[What you will do] Which lines in the records below contain the word "identity"? Copy each of them.

Items from a data source:

== Segment start ==

import Mathlib.FieldTheory.Galois.IsGaloisGroup
import Mathlib.RingTheory.Trace.Basic
import Mathlib.Data.Matrix.Mul
import Mathlib.LinearAlgebra.Matrix.SemiringInverse
import Mathlib.LinearAlgebra.Dimension.Finrank
import HarnessLib

/-!
# Galois descent of label components (`e_τ`-isotypic pieces)

Sources: O. Brinon, B. Conrad, *CMI Summer School notes on p-adic Hodge theory* (2009),
Prop. 6.3.8 (insensitivity of `D_dR` and its filtration to finite base change: Galois descent
`D_{dR,L}(V)^{Gal(L/K)} = D_{dR,K}(V)`); J. Neukirch, *Algebraic Number Theory* (1999), Ch. I §2,
Prop. (2.6)(ii) and Prop. (2.8) (trace as a sum over embeddings; non-degeneracy of the trace form);
J.-M. Fontaine, *Représentations p-adiques semi-stables*, Astérisque 223 (1994), Exposé III §1.5
(functoriality of `D_B`); S. Patrikis, *Variations on a theorem of Tate*, Mem. AMS 258 (2019),
§2.3.1 (the `τ`-components `e_τ D` of a filtered `F ⊗ E`-module).

We isolate the piece of linear algebra behind "labelled Hodge–Tate weights do not change under
restriction to an open subgroup".  Let `Lt/Kt` be a finite Galois extension with group `Q`
(`IsGaloisGroup Q Kt Lt`), let `G → Q` be a surjection (`φ`), and let `G` act `E`-linearly on an
`E`-vector space `X` (`ρ`) together with a ring action `μ : Lt → End_E X` which is
`φ`-semilinear (`ρ g ∘ μ l = μ (φ g • l) ∘ ρ g`), both preserving a subspace `Fil`.  For a ring
homomorphism `τ : Lt → E` ("label") we compare

* `S₁ = {x ∈ Fil | x is fixed by ker φ, and μ l x = τ l • x for all l ∈ Lt}` (the `τ`-component
  over the big field `Lt` of the invariants of the small group `ker φ`), and
* `S₂ = {x ∈ Fil | x is fixed by G, and μ k x = τ k • x for all k ∈ Kt}` (the `τ|Kt`-component
  over the small field of the invariants of the big group).

**Theorem** (`nonempty_linearEquiv_of_isGaloisGroup`): `S₁ ≃ₗ[E] S₂`; in particular they have
the same `E`-dimension (`finrank_eq_of_isGaloisGroup`).  The maps are the orbit sum
`x ↦ ∑_{q ∈ Q} ρ(s q) x` (`s` a set-theoretic section of `φ`) and the "`τ`-projector"
`y ↦ ∑ᵢ τ(bᵢ^∨) • μ(bᵢ) y` for a `Kt`-basis `bᵢ` of `Lt` with trace-dual basis `bᵢ^∨`; that they
are mutually inverse is the pair of identities `∑_q q • l = Tr(l)` and
`∑ᵢ bᵢ^∨ · q(bᵢ) = δ_{q,1}` (non-degeneracy of the trace form), i.e. the normal basis /
independence-of-characters computation underlying Brinon–Conrad's proof of Prop. 6.3.8.
Applied in `Literature.NumberTheory.PAdicHodge.LabelledHodgeTateWeightsBaseChangeProofs` to
`X = M ⊗ B_dR`, it gives `HT_{τ''}(ρ|_{Γ_L}) = HT_{τ''|_K}(ρ)`.
-/

namespace Literature.NumberTheory.GaloisRepresentations

open Module

universe u

section LabelGaloisDescent

variable {Kt Lt : Type*} [Field Kt] [Field Lt] [Algebra Kt Lt]
  {Q : Type*} [Group Q] [MulSemiringAction Q Lt]

/-- **`Tr_{Lt/Kt}(l) = ∑_{q ∈ Q} q • l`** for a Galois group `Q` of `Lt/Kt`
(Mathlib's `trace_eq_sum_automorphisms`, reindexed by `Q ≃ Gal(Lt/Kt)`); Neukirch, *Algebraic Number
Theory*, Ch. I, Prop. (2.6)(ii). [cite: NeukirchANT1999, Ch. I Prop. 2.6(ii)] -/
theorem algebraMap_trace_eq_sum_smul [Fintype Q] [IsGaloisGroup Q Kt Lt] (l : Lt) :
    algebraMap Kt Lt (Algebra.trace Kt Lt l) = ∑ q : Q, q • l := by
  haveI : IsGalois Kt Lt := IsGaloisGroup.isGalois Q Kt Lt
  haveI : FiniteDimensional Kt Lt := IsGaloisGroup.finiteDimensional Q Kt Lt
  rw [trace_eq_sum_automorphisms]
  refine (Fintype.sum_equiv (IsGaloisGroup.mulEquivAlgEquiv Q Kt Lt).toEquiv _ _ fun q => ?_).symm
  simp

/-- **Dual-basis orthogonality across the Galois group**: for a `Kt`-basis `b` of `Lt` with
trace-dual basis `b^∨`, `∑ᵢ bᵢ^∨ · (q • bᵢ) = δ_{q,1}`.  (The matrix `(q • bᵢ^∨)_{i,q}` is a left
inverse of `(q • bⱼ)_{q,j}` by `Tr(bᵢ^∨ bⱼ) = δ_{ij}` and `Tr = ∑_q q`; both are square of size
`[Lt : Kt] = #Q`, so it is also a right inverse.)  This is the matrix identity
`(Tr(αᵢαⱼ)) = (σₖαᵢ)ᵗ(σₖαⱼ)` of Neukirch, Ch. I §2 (before (2.7)), combined with the non-degeneracy of
the trace form, Prop. (2.8). [cite: NeukirchANT1999, Ch. I §2 Prop. 2.8 (and the identity preceding (2.7))] -/
theorem sum_traceDual_mul_smul [Fintype Q] [DecidableEq Q] [IsGaloisGroup Q Kt Lt]
    {ι : Type*} [Fintype ι] [DecidableEq ι] [FiniteDimensional Kt Lt] [Algebra.IsSeparable Kt Lt]
    (b : Basis ι Kt Lt) (q : Q) :
    ∑ i, b.traceDual i * (q • b i) = if q = 1 then 1 else 0 := by
  -- the two matrices
  set A : Matrix Q ι Lt := Matrix.of fun q j => q • b j with hA
  set B : Matrix ι Q Lt := Matrix.of fun i q => q • b.traceDual i with hB
  have hBA : B * A = 1 := by
    ext i j
    simp only [Matrix.mul_apply, hA, hB, Matrix.of_apply, Matrix.one_apply]
    calc ∑ q : Q, q • b.traceDual i * q • b j
        = ∑ q : Q, q • (b.traceDual i * b j) := by simp only [smul_mul']
      _ = algebraMap Kt Lt (Algebra.trace Kt Lt (b.traceDual i * b j)) :=
          (algebraMap_trace_eq_sum_smul (Q := Q) _).symm
      _ = if i = j then 1 else 0 := by
          rw [Module.Basis.trace_traceDual_mul]
          by_cases h : i = j
          · subst h; simp
          · simp [h, Ne.symm h]
  have hcard : Fintype.card Q = Fintype.card ι := by
    rw [← Nat.card_eq_fintype_card, IsGaloisGroup.card_eq_finrank Q Kt Lt,
      Module.finrank_eq_card_basis b]
  have hAB : A * B = 1 := (Matrix.mul_eq_one_comm_of_equiv (Fintype.equivOfCardEq hcard)).mpr hBA
  have h := congr_fun (congr_fun hAB q) 1
  simp only [Matrix.mul_apply, hA, hB, Matrix.of_apply, one_smul, Matrix.one_apply] at h
  rw [← h]
  exact Finset.sum_congr rfl fun i _ => mul_comm _ _

variable {E : Type*} [Field E] {X : Type*} [AddCommGroup X] [Module E X] {G : Type*} [Group G]

/-- **Galois descent of label components.**  With the notation of the module docstring
(`Q` a finite Galois group of `Lt/Kt`, `φ : G → Q` surjective, `ρ : G → End_E X`,
`μ : Lt → End_E X` `φ`-semilinear with respect to `ρ`, `τ : Lt → E`, `Fil ⊆ X` stable under `ρ`
and `μ`), the `τ`-component of the `ker φ`-invariants of `Fil` over `Lt` is `E`-isomorphic to the
`τ|Kt`-component of the `G`-invariants over `Kt`.  The submodules are supplied through their
membership conditions `hS₁`, `hS₂`.  Brinon–Conrad, Prop. 6.3.8 (Galois descent
`(L ⊗_K D_K)^{Gal(L/K)}`-style identification `D_{dR,L}(V) = L ⊗_K D_{dR,K}(V)`, componentwise).
[cite: BrinonConrad2009, Prop. 6.3.8] -/
theorem nonempty_linearEquiv_of_isGaloisGroup [Finite Q] [IsGaloisGroup Q Kt Lt]
    (φ : G →* Q) (hφ : Function.Surjective φ)
    (ρ : G →* Module.End E X) (μ : Lt →+* Module.End E X)
    (hρμ : ∀ (g : G) (l : Lt) (x : X), ρ g (μ l x) = μ (φ g • l) (ρ g x))
    (τ : Lt →+* E) (Fil : Submodule E X)
    (hFρ : ∀ (g : G) (x : X), x ∈ Fil → ρ g x ∈ Fil)
    (hFμ : ∀ (l : Lt) (x : X), x ∈ Fil → μ l x ∈ Fil)
    (S₁ S₂ : Submodule E X)
    (hS₁ : ∀ x, x ∈ S₁ ↔ x ∈ Fil ∧ (∀ g, φ g = 1 → ρ g x = x) ∧ ∀ l, μ l x = τ l • x)
    (hS₂ : ∀ x, x ∈ S₂ ↔ x ∈ Fil ∧ (∀ g, ρ g x = x) ∧
      ∀ k : Kt, μ (algebraMap Kt Lt k) x = τ (algebraMap Kt Lt k) • x) :
    Nonempty (S₁ ≃ₗ[E] S₂) := by
  classical
  cases nonempty_fintype Q
  haveI : IsGalois Kt Lt := IsGaloisGroup.isGalois Q Kt Lt
  haveI : FiniteDimensional Kt Lt := IsGaloisGroup.finiteDimensional Q Kt Lt
  -- a set-theoretic section of `φ`
  obtain ⟨s, hs⟩ : ∃ s : Q → G, ∀ q, φ (s q) = q :=
    ⟨Function.surjInv hφ, Function.surjInv_eq hφ⟩
  -- a basis and its trace dual
  set b : Basis (Fin (finrank Kt Lt)) Kt Lt := Module.finBasis Kt Lt
  set bd : Basis (Fin (finrank Kt Lt)) Kt Lt := b.traceDual with hbd
  -- the three identities in `Lt`
  have F1 : ∀ l : Lt, algebraMap Kt Lt (Algebra.trace Kt Lt l) = ∑ q : Q, q • l :=
    fun l => algebraMap_trace_eq_sum_smul (Q := Q) l
  have F2 : ∀ x : Lt, ∑ i, Algebra.trace Kt Lt (x * b i) • bd i = x := fun x => by
    conv_rhs => rw [← bd.sum_repr x]
    refine Finset.sum_congr rfl fun i _ => ?_
    rw [hbd, Module.Basis.traceDual_repr_apply, Algebra.traceForm_apply]
  have F3 : ∀ q : Q, ∑ i, bd i * (q • b i) = if q = 1 then 1 else 0 :=
    fun q => sum_traceDual_mul_smul (Q := Q) b q
  -- (E1): `l · b_k^∨ = ∑ᵢ [l bᵢ]_k • bᵢ^∨` (transpose rule for the dual basis)
  have E1 : ∀ (l : Lt) (k : Fin (finrank Kt Lt)),
      l * bd k = ∑ i, b.repr (l * b i) k • bd i := fun l k => by
    rw [← F2 (l * bd k)]
    refine Finset.sum_congr rfl fun i _ => ?_
    congr 1
    have : l * bd k * b i = bd k * (l * b i) := by ring
    rw [this]
    conv_lhs => rw [← b.sum_repr (l * b i)]
    rw [Finset.mul_sum, map_sum]
    simp_rw [mul_smul_comm, map_smul, hbd, Module.Basis.trace_traceDual_mul, smul_eq_mul, mul_ite,
      mul_one, mul_zero, Finset.sum_ite_eq', Finset.mem_univ, if_true]
  -- commutation rule in the other direction
  have hμρ : ∀ (g : G) (l : Lt) (x : X), μ l (ρ g x) = ρ g (μ ((φ g)⁻¹ • l) x) :=
    fun g l x => by rw [hρμ, smul_inv_smul]
  -- `Q` fixes `Kt`
  have hqK : ∀ (q : Q) (k : Kt), q • algebraMap Kt Lt k = algebraMap Kt Lt k :=
    fun q k => smul_algebraMap q k
  -- the two maps
  let αf : Module.End E X := ∑ q : Q, ρ (s q)
  let βf : Module.End E X := ∑ i, τ (bd i) • μ (b i)
  have hαf : ∀ x, αf x = ∑ q : Q, ρ (s q) x := fun x => by
    simp only [αf, LinearMap.coe_sum, Finset.sum_apply]
  have hβf : ∀ y, βf y = ∑ i, τ (bd i) • μ (b i) y := fun y => by
    simp only [βf, LinearMap.coe_sum, Finset.sum_apply, LinearMap.smul_apply]
  -- inner expansion: on `S₂`, `μ z y = ∑_k τ([z]_k) • μ(b_k) y`
  have IE : ∀ y, y ∈ S₂ → ∀ z : Lt,
      μ z y = ∑ k, τ (algebraMap Kt Lt (b.repr z k)) • μ (b k) y := by
    intro y hy z
    obtain ⟨-, -, hyeig⟩ := (hS₂ y).1 hy
    conv_lhs => rw [← b.sum_repr z]
    rw [map_sum, LinearMap.coe_sum, Finset.sum_apply]
    refine Finset.sum_congr rfl fun k _ => ?_
    rw [Algebra.smul_def, mul_comm, map_mul, Module.End.mul_apply, hyeig, map_smul]
  -- `α` maps `S₁` into `S₂`
  have hα : ∀ x, x ∈ S₁ → αf x ∈ S₂ := by
    intro x hx
    obtain ⟨hxF, hxker, hxeig⟩ := (hS₁ x).1 hx
    rw [hS₂, hαf]
    refine ⟨Submodule.sum_mem _ fun q _ => hFρ _ _ hxF, fun g => ?_, fun k => ?_⟩
    · rw [map_sum]
      have key : ∀ q, ρ g (ρ (s q) x) = ρ (s (φ g * q)) x := fun q => by
        have hn : φ ((s (φ g * q))⁻¹ * (g * s q)) = 1 := by
          rw [map_mul, map_inv, map_mul, hs, hs, inv_mul_cancel]
        calc ρ g (ρ (s q) x) = ρ (g * s q) x := by rw [map_mul, Module.End.mul_apply]
          _ = ρ (s (φ g * q) * ((s (φ g * q))⁻¹ * (g * s q))) x := by rw [mul_inv_cancel_left]
          _ = ρ (s (φ g * q)) (ρ ((s (φ g * q))⁻¹ * (g * s q)) x) := by
              rw [map_mul, Module.End.mul_apply]
          _ = ρ (s (φ g * q)) x := by rw [hxker _ hn]
      simp_rw [key]
      exact Fintype.sum_equiv (Equiv.mulLeft (φ g)) _ _ fun q => rfl
    · rw [map_sum, Finset.smul_sum]
      refine Finset.sum_congr rfl fun q _ => ?_
      rw [hμρ, hqK, hxeig, map_smul]
  -- `β` maps `S₂` into `S₁`
  have hβ : ∀ y, y ∈ S₂ → βf y ∈ S₁ := by
    intro y hy
    obtain ⟨hyF, hyinv, hyeig⟩ := (hS₂ y).1 hy
    rw [hS₁, hβf]
    refine ⟨Submodule.sum_mem _ fun i _ => Submodule.smul_mem _ _ (hFμ _ _ hyF), fun g hg => ?_,
      fun l => ?_⟩
    · rw [map_sum]
      refine Finset.sum_congr rfl fun i _ => ?_
      rw [map_smul, hρμ, hg, one_smul, hyinv]
    · -- `μ l (β y) = τ l • β y`
      rw [map_sum, Finset.smul_sum]
      calc ∑ i, μ l (τ (bd i) • μ (b i) y)
          = ∑ i, τ (bd i) • ∑ k, τ (algebraMap Kt Lt (b.repr (l * b i) k)) • μ (b k) y := by
            refine Finset.sum_congr rfl fun i _ => ?_
            rw [map_smul, ← Module.End.mul_apply, ← map_mul, IE y hy]
        _ = ∑ k, (∑ i, τ (bd i) * τ (algebraMap Kt Lt (b.repr (l * b i) k))) • μ (b k) y := by
            simp_rw [Finset.smul_sum, smul_smul, Finset.sum_smul]
            exact Finset.sum_comm
        _ = ∑ k, τ (l * bd k) • μ (b k) y := by
            refine Finset.sum_congr rfl fun k _ => ?_
            congr 1
            rw [E1 l k, map_sum]
            refine Finset.sum_congr rfl fun i _ => ?_
            rw [Algebra.smul_def, RingHom.map_mul, mul_comm]
        _ = ∑ k, τ l • τ (bd k) • μ (b k) y := by
            refine Finset.sum_congr rfl fun k _ => ?_
            rw [map_mul, mul_smul]
  -- `β ∘ α = id` on `S₁`
  have hβα : ∀ x, x ∈ S₁ → βf (αf x) = x := by
    intro x hx
    obtain ⟨hxF, hxker, hxeig⟩ := (hS₁ x).1 hx
    rw [hβf]
    calc ∑ i, τ (bd i) • μ (b i) (αf x)
        = ∑ i, τ (bd i) • ∑ q : Q, τ (q⁻¹ • b i) • ρ (s q) x := by
          refine Finset.sum_congr rfl fun i _ => ?_
          rw [hαf, map_sum]
          congr 1
          refine Finset.sum_congr rfl fun q _ => ?_
          rw [hμρ, hs, hxeig, map_smul]
      _ = ∑ q : Q, τ (∑ i, bd i * (q⁻¹ • b i)) • ρ (s q) x := by
          simp_rw [Finset.smul_sum, smul_smul, map_sum, map_mul, Finset.sum_smul]
          exact Finset.sum_comm
      _ = ∑ q : Q, (if q = 1 then (1 : E) else 0) • ρ (s q) x := by
          refine Finset.sum_congr rfl fun q _ => ?_
          rw [F3, inv_eq_one]
          split_ifs <;> simp
      _ = x := by
          simp only [ite_smul, one_smul, zero_smul, Finset.sum_ite_eq', Finset.mem_univ, if_true]
          exact hxker _ (hs 1)
  -- `α ∘ β = id` on `S₂`
  have hαβ : ∀ y, y ∈ S₂ → αf (βf y) = y := by
    intro y hy
    obtain ⟨hyF, hyinv, hyeig⟩ := (hS₂ y).1 hy
    rw [hαf]
    calc ∑ q : Q, ρ (s q) (βf y)
        = ∑ q : Q, ∑ i, τ (bd i) • μ (q • b i) y := by
          refine Finset.sum_congr rfl fun q _ => ?_
          rw [hβf, map_sum]
          refine Finset.sum_congr rfl fun i _ => ?_
          rw [map_smul, hρμ, hs, hyinv]
      _ = ∑ i, τ (bd i) • μ (∑ q : Q, q • b i) y := by
          rw [Finset.sum_comm]
          refine Finset.sum_congr rfl fun i _ => ?_
          rw [← Finset.smul_sum, map_sum, LinearMap.coe_sum, Finset.sum_apply]
      _ = ∑ i, (τ (algebraMap Kt Lt (Algebra.trace Kt Lt (b i))) * τ (bd i)) • y := by
          refine Finset.sum_congr rfl fun i _ => ?_
          rw [← F1, hyeig, smul_smul, mul_comm]
      _ = τ (∑ i, Algebra.trace Kt Lt (1 * b i) • bd i) • y := by
          rw [map_sum, Finset.sum_smul]
          refine Finset.sum_congr rfl fun i _ => ?_
          rw [one_mul, Algebra.smul_def, map_mul]
      _ = y := by rw [F2, map_one, one_smul]
  -- assemble the linear equivalence
  refine ⟨LinearEquiv.ofLinear (αf.restrict fun x hx => hα x hx) (βf.restrict fun y hy => hβ y hy)
    ?_ ?_⟩
  · ext ⟨y, hy⟩
    simp only [LinearMap.coe_comp, Function.comp_apply, LinearMap.coe_restrict_apply,
      LinearMap.id_coe, id_eq]
    exact hαβ y hy
  · ext ⟨x, hx⟩
    simp only [LinearMap.coe_comp, Function.comp_apply, LinearMap.coe_restrict_apply,
      LinearMap.id_coe, id_eq]
    exact hβα x hx

/-- **Galois descent of label components, dimension form**: `dim_E S₁ = dim_E S₂` in the
situation of `nonempty_linearEquiv_of_isGaloisGroup`.  This is the equality
`dim_E Fil^i D_{τ''}(ρ|_{open subgroup}) = dim_E Fil^i D_{τ''|K}(ρ)` behind Brinon–Conrad
Prop. 6.3.8 / Patrikis §2.7.1. [cite: BrinonConrad2009, Prop. 6.3.8] -/
theorem finrank_eq_of_isGaloisGroup [Finite Q] [IsGaloisGroup Q Kt Lt]
    (φ : G →* Q) (hφ : Function.Surjective φ)
    (ρ : G →* Module.End E X) (μ : Lt →+* Module.End E X)
    (hρμ : ∀ (g : G) (l : Lt) (x : X), ρ g (μ l x) = μ (φ g • l) (ρ g x))
    (τ : Lt →+* E) (Fil : Submodule E X)
    (hFρ : ∀ (g : G) (x : X), x ∈ Fil → ρ g x ∈ Fil)
    (hFμ : ∀ (l : Lt) (x : X), x ∈ Fil → μ l x ∈ Fil)
    (S₁ S₂ : Submodule E X)
    (hS₁ : ∀ x, x ∈ S₁ ↔ x ∈ Fil ∧ (∀ g, φ g = 1 → ρ g x = x) ∧ ∀ l, μ l x = τ l • x)
    (hS₂ : ∀ x, x ∈ S₂ ↔ x ∈ Fil ∧ (∀ g, ρ g x = x) ∧
      ∀ k : Kt, μ (algebraMap Kt Lt k) x = τ (algebraMap Kt Lt k) • x) :
    Module.finrank E S₁ = Module.finrank E S₂ := by
  obtain ⟨e⟩ := nonempty_linearEquiv_of_isGaloisGroup φ hφ ρ μ hρμ τ Fil hFρ hFμ S₁ S₂ hS₁ hS₂
  exact e.finrank_eq

end LabelGaloisDescent

end Literature.NumberTheory.GaloisRepresentations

== Segment end ==

[Exercise solution]
`[Lt : Kt] = #Q`, so it is also a right inverse.)  This is the matrix identity
the trace form, Prop. (2.8). [cite: NeukirchANT1999, Ch. I §2 Prop. 2.8 (and the identity preceding (2.7))] -/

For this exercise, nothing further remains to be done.